**Task item:**
The lines to copy are those in the listing that hold the word "typed".

**Data for this task:**
▶
import Literature.NumberTheory.EllipticCurves.RankinSymmSquareTwistComparison
import Literature.NumberTheory.LFunctions.RankinSelbergLocalPositivity
import Mathlib.RingTheory.PowerSeries.Basic
import Mathlib.NumberTheory.LSeries.Dirichlet
import Mathlib.Data.Nat.Choose.Sum
import HarnessLib

/-!
# The explicit pair function `P_{f₁,f₂}(s)` of Hoffstein–Lockhart's Siegel scheme for symmetric
# squares, and its non-negative Dirichlet series (`coeff₃`) — constructed and proved on `GL₂`

Topic `NumberTheory/EllipticCurves`; namespace `Literature.NumberTheory.EllipticCurves.ModularForms`
(sub-namespace `PairSeries` for the generic multiplicative-function framework). Definitions with
bodies and theorems; NO named fact (D-0026). Filed in support of the named fact
`murty_petersson_newform_lower_bound` (`NewformPeterssonSize`; Murty 1999 §2 (3) ⇐ Hoffstein–Lockhart
1994 Thm. 0.1).

The tree reduces that fact (`murty_petersson_newform_lower_bound_of_pairData_nonCM`,
`NewformPeterssonSizePairReductionProofs`; `…_of_j_zero`, `NewformPeterssonSizeCMReductionProofs`) to an
ABSTRACT pair datum: functions `P i j : ℂ → ℂ` for the non-CM, non-twist-equivalent pairs of elliptic
newforms with (a) holomorphy on `|s − 2| < 3/2`, (b) a bound `‖P i j s‖ ≤ B₂ (N_iN_j)^{κ₂}` on the closed
disc, (c) **`coeff₃`**: `ζ₁(s) · L_{f_i}(s) L_{f_j}(s) P_{ij}(s) = (s − 1) L(a, s)` on `Re s > 1` for a
NON-NEGATIVE sequence `a` with `a(1) = 1`, and (d) `‖P i j 1‖ ≤ T(δ)(N_iN_j)^δ`. The model is
`P = L(s, Sym² f_i × Sym² f_j)` (Hoffstein–Lockhart §1), and (c) is the positivity of the Dirichlet
coefficients of `L((f_i ⊗ f̄_i) × (f_j ⊗ f̄_j))`. This file CONSTRUCTS `P` from the Fourier coefficients
of `f_i, f_j` alone and PROVES (c) unconditionally, so that the only remaining input about `P` is
ANALYTIC — the continuation and growth (a), (b), (d) of one explicit Euler product
(`NewformPeterssonSizePairAnalyticReductionProofs`).

## Construction

For `f ∈ S₂(Γ₀(N))` the newform of an elliptic curve and a prime `p ∤ N` let `a = a_p(f) ∈ ℤ`,
`|a| ≤ 2√p` (Hasse), and `η = (a + i√(4p − a²))/(2√p)` (`unitLetter`; `|η| = 1`, `η + η̄ = a/√p`, so
`{η, η̄} = {α/√p, β/√p}` for the roots of `X² − aX + p`). The multiplicative function `n ↦ ‖a_n‖²/n`
(`normSqCoeffDiv f`, `RankinSymmSquareGL2Fields`) has local series
`S̃_f(p) = ∑_e ‖a_{p^e}‖² p^{−e} X^e` (`normSqLocal`) satisfying

* `S̃_f(p) · (1 − X)(1 − tX + X²) = 1 + X`, `t = a²/p − 2 = η² + η̄²` (`IsNewform0.normSqLocal_mul_cubic`:
  the Hecke recursion `a_{p^{e+2}} = a_p a_{p^{e+1}} − p a_{p^e}` implies the three-term recursion
  `s_{e+3} = (a² − p)s_{e+2} − (a²p − p²)s_{e+1} + p³ s_e` for `s_e = a_{p^e}²`,
  `sq_recurrence_of_recurrence`), hence `S̃_f(p) = (1 + X) G_1 G_{η²} G_{η̄²}`
  (`IsNewformOf.normSqLocal_eq_of_not_dvd`; `G_c = ∑ cⁿXⁿ = (1 − cX)⁻¹`) — the classical
  `∑ a_{p^e}² X^e = (1 + pX)/((1 − α²X)(1 − pX)(1 − β²X))` (Bump §3.9) in the unitary variable;
* at `p ∣ N`: `S̃_f(p) = G_{‖a_p‖²/p}` (`a_{p^e} = a_p^e`).

Put (`pairLocalQ`) `Q_p = 1` for `p ∣ N₁N₂` and, for `p ∤ N₁N₂`,
`Q_p = G_1² G_{−1}² · G_{η₁²}G_{η̄₁²} · G_{η₂²}G_{η̄₂²} · G_{η₁²η₂²}G_{η₁²η̄₂²}G_{η̄₁²η₂²}G_{η̄₁²η̄₂²}`
(`pairGoodQ`: twelve geometric series with unitary ratios, i.e.
`Q_p(p^{−s}) = (1 − p^{−s})⁻¹(1 + p^{−s})⁻² L_p(s, Sym² f₁ × Sym² f₂)` with the nine-letter local
Rankin–Selberg factor of the two symmetric squares in the analytic normalisation), let `q`
(`symmSqPairCoeff`) be the multiplicative function with local series `Q_p` (`PairSeries.ofLocal`), and

  `P(s) = symmSqPairL f₁ f₂ s := ζ(s) · L(q, s)`
  `     = ζ(2s)² · ∏_{p ∣ N₁N₂} (1 − p^{−s})(1 + p^{−s})² · L^{(N₁N₂)}(s, Sym² f₁ × Sym² f₂)`  (`Re s > 1`).

## Results (all proved)

* `normSqLocal_mul_pairGoodQ_eq`: `S̃₁ S̃₂ Q_p = ∏_{16 letters v}(1 − vX)⁻¹` at `p ∤ N₁N₂`, the letters
  being `(1, η₁², 1, η̄₁²) ⊗ (1, η₂², 1, η̄₂²)` (`pairLetters`) — the local factor of
  `L((f₁ ⊗ f̄₁) × (f₂ ⊗ f̄₂)) = ζ L(Sym² f₁) L(Sym² f₂) L(Sym² f₁ × Sym² f₂)`;
* `coeff_satakeSeries_pairLetters_nonneg`: its coefficients are `≥ 0`, the power sums being
  `|1 + η₁^{2r}|² |1 + η₂^{2r}|²` (Newton's identity, `RankinSelbergLocalPositivity`);
  `coeff_localT_nonneg`: at `p ∣ N₁N₂` the local series `S̃₁S̃₂` is non-negative trivially;
* `symmSqPairA_nonneg`, `symmSqPairA_one`, `LSeriesSummable_symmSqPairA`: the sequence
  `a = r_{f₁} ⍟ r_{f₂} ⍟ q` (`r_f = rankinCoeff f = 𝟙_□ ⍟ (‖a‖²/n)`, the coefficients of
  `ζ(s)L_f(s) = ζ(2s)L(|a|², s+1)`) equals `𝟙_□ ⍟ 𝟙_□ ⍟ b` with `b` multiplicative of local series
  `S̃₁S̃₂Q_p`, hence `a ≥ 0`; `a(1) = 1`; `L(a, s)` and `L(q, s)` converge absolutely for `Re s > 1`
  (`‖q(p^e)‖ ≤ C(e+12, 12)`, comparison with the divisor function `d_{13} = 1^{⍟13}`,
  `PairSeries.IsMult.LSeriesSummable_of_prime_pow_le`);
* **`riemannZeta₁_mul_symmSqL_mul_symmSqPairL`**, **`symmSqPairL_coeff₃`**:
  `ζ₁(s) L_{f₁}(s) L_{f₂}(s) P(s) = (s − 1) L(a, s)` for `Re s > 1` — the hypothesis `hcoeff₃` of
  `murty_petersson_newform_lower_bound_of_pairData_nonCM` for `P = symmSqPairL`, for EVERY pair of
  elliptic newforms (no CM or twist condition is needed for the positivity).

The framework `PairSeries` (multiplicative `ℕ → ℂ` functions: `IsMult`, `ofLocal`, the local series
`locPS`, `locPS_convolution`, `IsMult.nonneg_of_prime_pow`, the divisor powers `divPow` with
`divPow_succ_prime_pow = C(e+m, m)` and the summability criterion) is generic.

## References

* J. Hoffstein, P. Lockhart, *Coefficients of Maass forms and the Siegel zero*, Ann. of Math. 140
  (1994), §1 (the functions `L(s, Sym² f × Sym² g)` and the positivity of
  `ζ L(Sym² f)L(Sym² g)L(Sym² f × Sym² g)`). [cite: HoffsteinLockhart1994, Thm. 0.1 and §1]
* D. Bump, *Automorphic Forms and Representations* (1997), §3.9 (`L_S(s, π × π) = L_S(s, π, ∨²)L_S(s, π, ∧²)`;
  the local identity `∑ a_{p^e}² X^e = (1 + pX)/((1 − α²X)(1 − pX)(1 − β²X))`). [cite: Bump1997, §3.9]
* H. Iwaniec, E. Kowalski, *Analytic Number Theory* (2004), §5.12, remark after Thm. 5.42
  (`Λ_{π×π̃}(p^k) = |λ_π(p^k)|² ≥ 0`). [cite: IwaniecKowalski2004, §5.12 (after Thm. 5.42)]
* R. A. Rankin, *Contributions to the theory of Ramanujan's function `τ(n)` … II*, Proc. Cambridge
  Philos. Soc. 35 (1939) (`∑ |a_n|² n^{−s}`). [cite: Rankin1939, Thm. 3]

## Mathlib / tree search

Tree: `rankinCoeff`, `sqInd`, `normSqCoeffDiv`, `symmSqL`, `riemannZeta₁_mul_symmSqL_eq_LSeries`,
`LSeriesSummable_rankinCoeff`, `rankinCoeff_one` (`RankinSymmSquareGL2Fields`);
`IsNewformOf.norm_cuspCoeff_prime_pow_sq_le` (Hasse), `TwistEquiv` (`RankinSymmSquareTwistComparison`);
`IsNewform0.re_cuspCoeff_prime_pow_add_two`, `IsNewform0.norm_cuspCoeff_sq`, `IsNewform0.re_cuspCoeff_one`,
`IsNewform0.re_cuspCoeff_mul_of_coprime`, `IsNewform0.cuspCoeff_prime_pow_of_dvd`
(`NewformPeterssonSizeSymmSquareProofs`); `satakeSeries`, `powerSum`,
`coeff_satakeSeries_nonneg_of_powerSum_nonneg`, `satakeSeries_prod_index` (`RankinSelbergLocalPositivity`);
`geomSeries`, `one_sub_mul_geomSeries`, `norm_coeff_prod_geomSeries_le` (`TuranFirstMainTheorem`).
Mathlib: `LSeries.convolution` (`⍟`), `LSeries_convolution'`, `LSeriesSummable.convolution`,
`ArithmeticFunction.IsMultiplicative.{mul, eq_iff_eq_on_prime_powers, multiplicative_factorization}`,
`Nat.sum_divisors_prime_pow`, `Nat.sum_range_add_choose`, `LSeriesSummable_one_iff`,
`riemannZeta_eq_inv_sub_mul`, `PowerSeries.coeff_X_pow_mul'`. `lean search 'Sym.*pair|pairL|symmSqPair'`
in `EllipticCurves/`: nothing of this kind (the `Automorphic/partialPairL` of Satake families is the
abstract `GL_n` object, not connected to `CuspForm (Gamma0 N) 2`).
-/

noncomputable section
import Summits.KontsevichZagierPeriods.KontsevichZagierPeriods.Theses.TorsionLogs
import Literature.NumberTheory.Transcendental.KZKernelConjectureForms
import Literature.NumberTheory.Transcendental.KZTorusLogRep

/-!
# F4 ON-PATH lemma `KontsevichZagierPeriods → NeronTorsionJensen` (self-contained, sorry-free) — crux `TorsionSectorComplete` (stmt-KontsevichZagierPeriods-14212), line `NeronTorsionJensen`
(forward generator G1 `next-rung`, unit fwd2-rung-KontsevichZagierPeriods-01, gen 17): the typed rung
`NeronTorsionJensen` (member `false` = the floor `NeronTorsionPrimitiveChain` verbatim, member `true` =
`NeronJensenSector`, the elliptic Jensen formula at a real torsion centre as a chain of KZ moves), its
stub statements, the proved glue and the on-path lemma. No `sorry` in this file.
-/

noncomputable section

open Set MeasureTheory
open Literature.NumberTheory.Transcendental
open Summit.KontsevichZagierPeriods.KontsevichZagierPeriods.Theses.TorsionLogs
  (NeronTorsionPrimitiveChain TorsionSectorComplete)

set_option linter.dupNamespace false

namespace Summit.KontsevichZagierPeriods.KontsevichZagierPeriods.Cruxes.TorsionSectorComplete.NeronTorsionJensen.OnPath

/-! ### Data: the real Weierstrass curve, the torsion centre, the Jensen representations -/

/-- Mathlib-normalised model `Y² = X³ − (g₂/4)X − g₃/4` of `y² = f(x) = 4x³ − g₂x − g₃` (`y = 2Y`), as in
the floor. -/
def curve (g₂ g₃ : ℝ) : WeierstrassCurve ℝ := ⟨0, 0, 0, -g₂ / 4, -g₃ / 4⟩

/-- The `x`-coordinate of an affine point (junk value `0` at the point at infinity). -/
def xCoord {W : WeierstrassCurve ℝ} : W.toAffine.Point → ℝ
  | .zero => 0
  | @WeierstrassCurve.Affine.Point.some _ _ _ x _ _ => x

example {W : WeierstrassCurve ℝ} {x y : ℝ} (h : W.toAffine.Nonsingular x y) :
    xCoord (WeierstrassCurve.Affine.Point.some x y h) = x := rfl

example {W : WeierstrassCurve ℝ} : xCoord (0 : W.toAffine.Point) = 0 := rfl

/-- The base of the unfolding: the unbounded real period cell `{x | e₁ < x}` (identity component
`E⁰(ℝ)` minus `O`, doubly covered by `(x, ±√f(x))`). -/
def base (e₁ : ℝ) : Set (Fin 1 → ℝ) := {x | e₁ < x 0}

/-- The invariant differential `dx/√f(x)` as the weight of the unfolding. -/
def weight (f : ℝ → ℝ) (x : Fin 1 → ℝ) : ℝ := (Real.sqrt (f (x 0)))⁻¹

/-- The Jensen kernel `(x − x_Q)²` (its signed log-unfolding has fibre value `2 log |x − x_Q|`). -/
def centreSq (xQ : ℝ) (x : Fin 1 → ℝ) : ℝ := (x 0 - xQ) ^ 2

/-- **Torsion centre.** `f = 4x³ − g₂x − g₃` with `Δ ≠ 0`, `e₁` its largest real root (`f > 0` beyond
`e₁`), and `Q = (x_Q, y_Q)` a real point ON THE IDENTITY COMPONENT (`e₁ ≤ x_Q`) of exact order `N ≥ 2`
in `E(ℝ)` (Mathlib's group law on the model `curve g₂ g₃`, `Y = y/2`). -/
def TorsionCentre (g₂ g₃ e₁ xQ yQ : ℝ) (N : ℕ) (f : ℝ → ℝ) : Prop :=
  (∀ x, f x = 4 * x ^ 3 - g₂ * x - g₃) ∧ g₂ ^ 3 - 27 * g₃ ^ 2 ≠ 0 ∧ f e₁ = 0 ∧
  (∀ x, e₁ < x → 0 < f x) ∧ e₁ ≤ xQ ∧ yQ ^ 2 = f xQ ∧ 2 ≤ N ∧
  (∀ hns : (curve g₂ g₃).toAffine.Nonsingular xQ (yQ / 2),
    addOrderOf (WeierstrassCurve.Affine.Point.some xQ (yQ / 2) hns) = N)

/-- The Jensen representation `R_Q`: the SIGNED unfolding (`KZ.logUnfoldDomain`, two sheets `u ≷ 1`)
of `log (x − x_Q)² · dx/√f(x)` over the base `{e₁ < x}`; a 2-dimensional KZ representation of
`2∫_{e₁}^∞ log|x − x_Q| dx/√f(x) = 2ω₁·λ_ℝ(Q)` (real-period Haar average of `log|x − x_Q|`). -/
def JensenRep (f : ℝ → ℝ) (e₁ xQ : ℝ) (R : KZ.IntegralRep (1 + 1)) : Prop :=
  R.domain = KZ.logUnfoldDomain (base e₁) (centreSq xQ) ∧
  Set.EqOn R.integrand (KZ.logUnfoldIntegrand (weight f)) R.domain

/-- The carrier `C_B`: the signed unfolding of the CONSTANT `log B` over the same base
(value `(ω₁/2)·log B`; for `B < 1` the lower sheet carries the sign). -/
def CarrierRep (f : ℝ → ℝ) (e₁ B : ℝ) (C : KZ.IntegralRep (1 + 1)) : Prop :=
  C.domain = KZ.logUnfoldDomain (base e₁) (fun _ => B) ∧
  Set.EqOn C.integrand (KZ.logUnfoldIntegrand (weight f)) C.domain

/-! ### The rung -/

/-- **Member `true` — `NeronJensenSector` (elliptic Jensen at a real torsion centre, TIED form).**
For a torsion centre `Q` of exact order `N` on `E⁰(ℝ)` and a real algebraic `α > 1`: whenever
`j·N·value(R_Q) = m·value(C_α)` (`j, m ∈ ℤ`), the element `(jN)•[R_Q] − m•[C_α]` is a chain of KZ moves.
Content: `N·value(R_Q) = value(C_{c_Q})` with `c_Q = ∏_{k<N} (x(P + kQ) − x_Q)²` the (constant, algebraic)
orbit norm — the elliptic Jensen formula `N(N−2)∫_{e₁}^∞ log|x−x_Q| dx/√f = ω₁ log|ψ_{N−1}(Q)|` — realised by
moves: translation by `kQ` (rule 2) tiles the base `N`-to-`1` a.e., the fibrewise product rule (rules 1–2)
multiplies the kernels, and the product is the constant `c_Q`. The elliptic coefficient is a multiple of
`N` (coefficient `1` would need root extraction). -/
def NeronJensenSector : Prop :=
  ∀ (g₂ g₃ e₁ xQ yQ α : ℝ) (N : ℕ) (j m : ℤ) (f : ℝ → ℝ), TorsionCentre g₂ g₃ e₁ xQ yQ N f → 1 < α →
    ∀ (R C : KZ.IntegralRep (1 + 1)), JensenRep f e₁ xQ R → CarrierRep f e₁ α C →
      ((j : ℝ) * N) * R.value = m * C.value →
      (j * (N : ℤ)) • KZ.of R - m • KZ.of C ∈ KZ.relations

/-- The typed family: member `false` = the floor decl verbatim, member `true` = `NeronJensenSector`. -/
def NeronJensenMember : Bool → Prop
  | false => NeronTorsionPrimitiveChain
  | true => NeronJensenSector

/-- **The rung `NeronTorsionJensen`**: both members. -/
def NeronTorsionJensen : Prop := ∀ b : Bool, NeronJensenMember b

/-! ### Stub statements -/

/-- **Stub 1 statement (algebraic): the orbit norm is constant.** For `Q` of exact order `N` the
function `P ↦ ∏_{k<N} (x(P + kQ) − x_Q)²` is constant (`= c_Q > 0`) on the real affine points `P ∉ ⟨Q⟩`
(its divisor `2∑_k ((Q − kQ) + (−Q − kQ) − 2(−kQ))` vanishes). -/
def OrbitNormConstant : Prop :=
  ∀ (g₂ g₃ xQ Y : ℝ) (N : ℕ) (hQ : (curve g₂ g₃).toAffine.Nonsingular xQ Y),
    g₂ ^ 3 - 27 * g₃ ^ 2 ≠ 0 → 2 ≤ N →
    addOrderOf (WeierstrassCurve.Affine.Point.some xQ Y hQ) = N →
    ∃ c : ℝ, 0 < c ∧ ∀ (x y : ℝ) (h : (curve g₂ g₃).toAffine.Nonsingular x y),
      (∀ k : ℕ, k < N →
        WeierstrassCurve.Affine.Point.some x y h + k • WeierstrassCurve.Affine.Point.some xQ Y hQ ≠ 0) →
      ∏ k ∈ Finset.range N,
        (xCoord (WeierstrassCurve.Affine.Point.some x y h
            + k • WeierstrassCurve.Affine.Point.some xQ Y hQ) - xQ) ^ 2 = c

/-- **Stub 2 statement (the real step): the orbit-averaged chain.** Given the constant orbit norm `c`,
`N•[R_Q] − [C_c] ∈ KZ.relations` for some carrier `C_c` pinned at `B = c` (value-free conclusion). -/
def JensenChainOfNorm : Prop :=
  ∀ (g₂ g₃ e₁ xQ yQ : ℝ) (N : ℕ) (f : ℝ → ℝ) (c : ℝ), TorsionCentre g₂ g₃ e₁ xQ yQ N f → 0 < c →
    (∀ (hQ : (curve g₂ g₃).toAffine.Nonsingular xQ (yQ / 2)) (x y : ℝ)
        (h : (curve g₂ g₃).toAffine.Nonsingular x y),
      (∀ k : ℕ, k < N →
        WeierstrassCurve.Affine.Point.some x y h
          + k • WeierstrassCurve.Affine.Point.some xQ (yQ / 2) hQ ≠ 0) →
      ∏ k ∈ Finset.range N,
        (xCoord (WeierstrassCurve.Affine.Point.some x y h
            + k • WeierstrassCurve.Affine.Point.some xQ (yQ / 2) hQ) - xQ) ^ 2 = c) →
    ∀ (R : KZ.IntegralRep (1 + 1)), JensenRep f e₁ xQ R →
      ∃ C : KZ.IntegralRep (1 + 1), CarrierRep f e₁ c C ∧ (N : ℤ) • KZ.of R - KZ.of C ∈ KZ.relations

/-- The interface between stubs 1–2 and stub 3: the Jensen chain with SOME positive carrier constant. -/
def JensenNormChain : Prop :=
  ∀ (g₂ g₃ e₁ xQ yQ : ℝ) (N : ℕ) (f : ℝ → ℝ), TorsionCentre g₂ g₃ e₁ xQ yQ N f →
    ∀ (R : KZ.IntegralRep (1 + 1)), JensenRep f e₁ xQ R →
      ∃ (c : ℝ) (C : KZ.IntegralRep (1 + 1)), 0 < c ∧ CarrierRep f e₁ c C ∧
        (N : ℤ) • KZ.of R - KZ.of C ∈ KZ.relations

/-! ### The residual -/

/-- The crux's own tied torsion sector `T` (the generator set of `TorsionSectorComplete`, verbatim). -/
def TorsionTied : Set KZ.FormalRep := {d : KZ.FormalRep | ∃ (g₂ g₃ e₁ xP yP α : ℝ) (N a : ℕ) (M k m : ℤ) (f : ℝ → ℝ) (rI rP : KZ.IntegralRep 2) (rL : KZ.IntegralRep 1), (∀ x, f x = 4 * x ^ 3 - g₂ * x - g₃) ∧ g₂ ^ 3 - 27 * g₃ ^ 2 ≠ 0 ∧ f e₁ = 0 ∧ 0 < e₁ ∧ (∀ x, e₁ < x → 0 < f x) ∧ e₁ < xP ∧ yP ^ 2 = f xP ∧ 3 ≤ N ∧ 0 < a ∧ 2 * a < N ∧ 4 * (N : ℤ) ^ 2 * k = M * ((N : ℤ) - 2 * (a : ℤ)) ^ 2 ∧ (∀ hns : (⟨0, 0, 0, -g₂ / 4, -g₃ / 4⟩ : WeierstrassCurve ℝ).toAffine.Nonsingular xP (yP / 2), addOrderOf (WeierstrassCurve.Affine.Point.some xP (yP / 2) hns) = N) ∧ (N : ℝ) * (∫ x in Set.Ioi xP, (Real.sqrt (f x))⁻¹) = a * (2 * ∫ x in Set.Ioi e₁, (Real.sqrt (f x))⁻¹) ∧ 1 < α ∧ rI.domain = {z | e₁ < z 1 ∧ z 1 < z 0 ∧ z 0 < xP} ∧ Set.EqOn rI.integrand (fun z => z 1 / (Real.sqrt (f (z 1)) * Real.sqrt (f (z 0)))) rI.domain ∧ rP.domain = {z | e₁ < z 0 ∧ e₁ < z 1} ∧ Set.EqOn rP.integrand (fun z => (Real.sqrt (f (z 0)))⁻¹ * ((g₂ * z 1 + 2 * g₃) / (2 * (z 1) ^ 2 * Real.sqrt (f (z 1))))) rP.domain ∧ rL.domain = {t | 1 < t 0 ∧ t 0 < α} ∧ Set.EqOn rL.integrand (fun t => (t 0)⁻¹) rL.domain ∧ (M : ℝ) * rI.value + k * rP.value = m * rL.value ∧ d = M • KZ.of rI + k • KZ.of rP - m • KZ.of rL}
◀
**Response below:**
(forward generator G1 `next-rung`, unit fwd2-rung-KontsevichZagierPeriods-01, gen 17): the typed rung
/-- The typed family: member `false` = the floor decl verbatim, member `true` = `NeronJensenSector`. -/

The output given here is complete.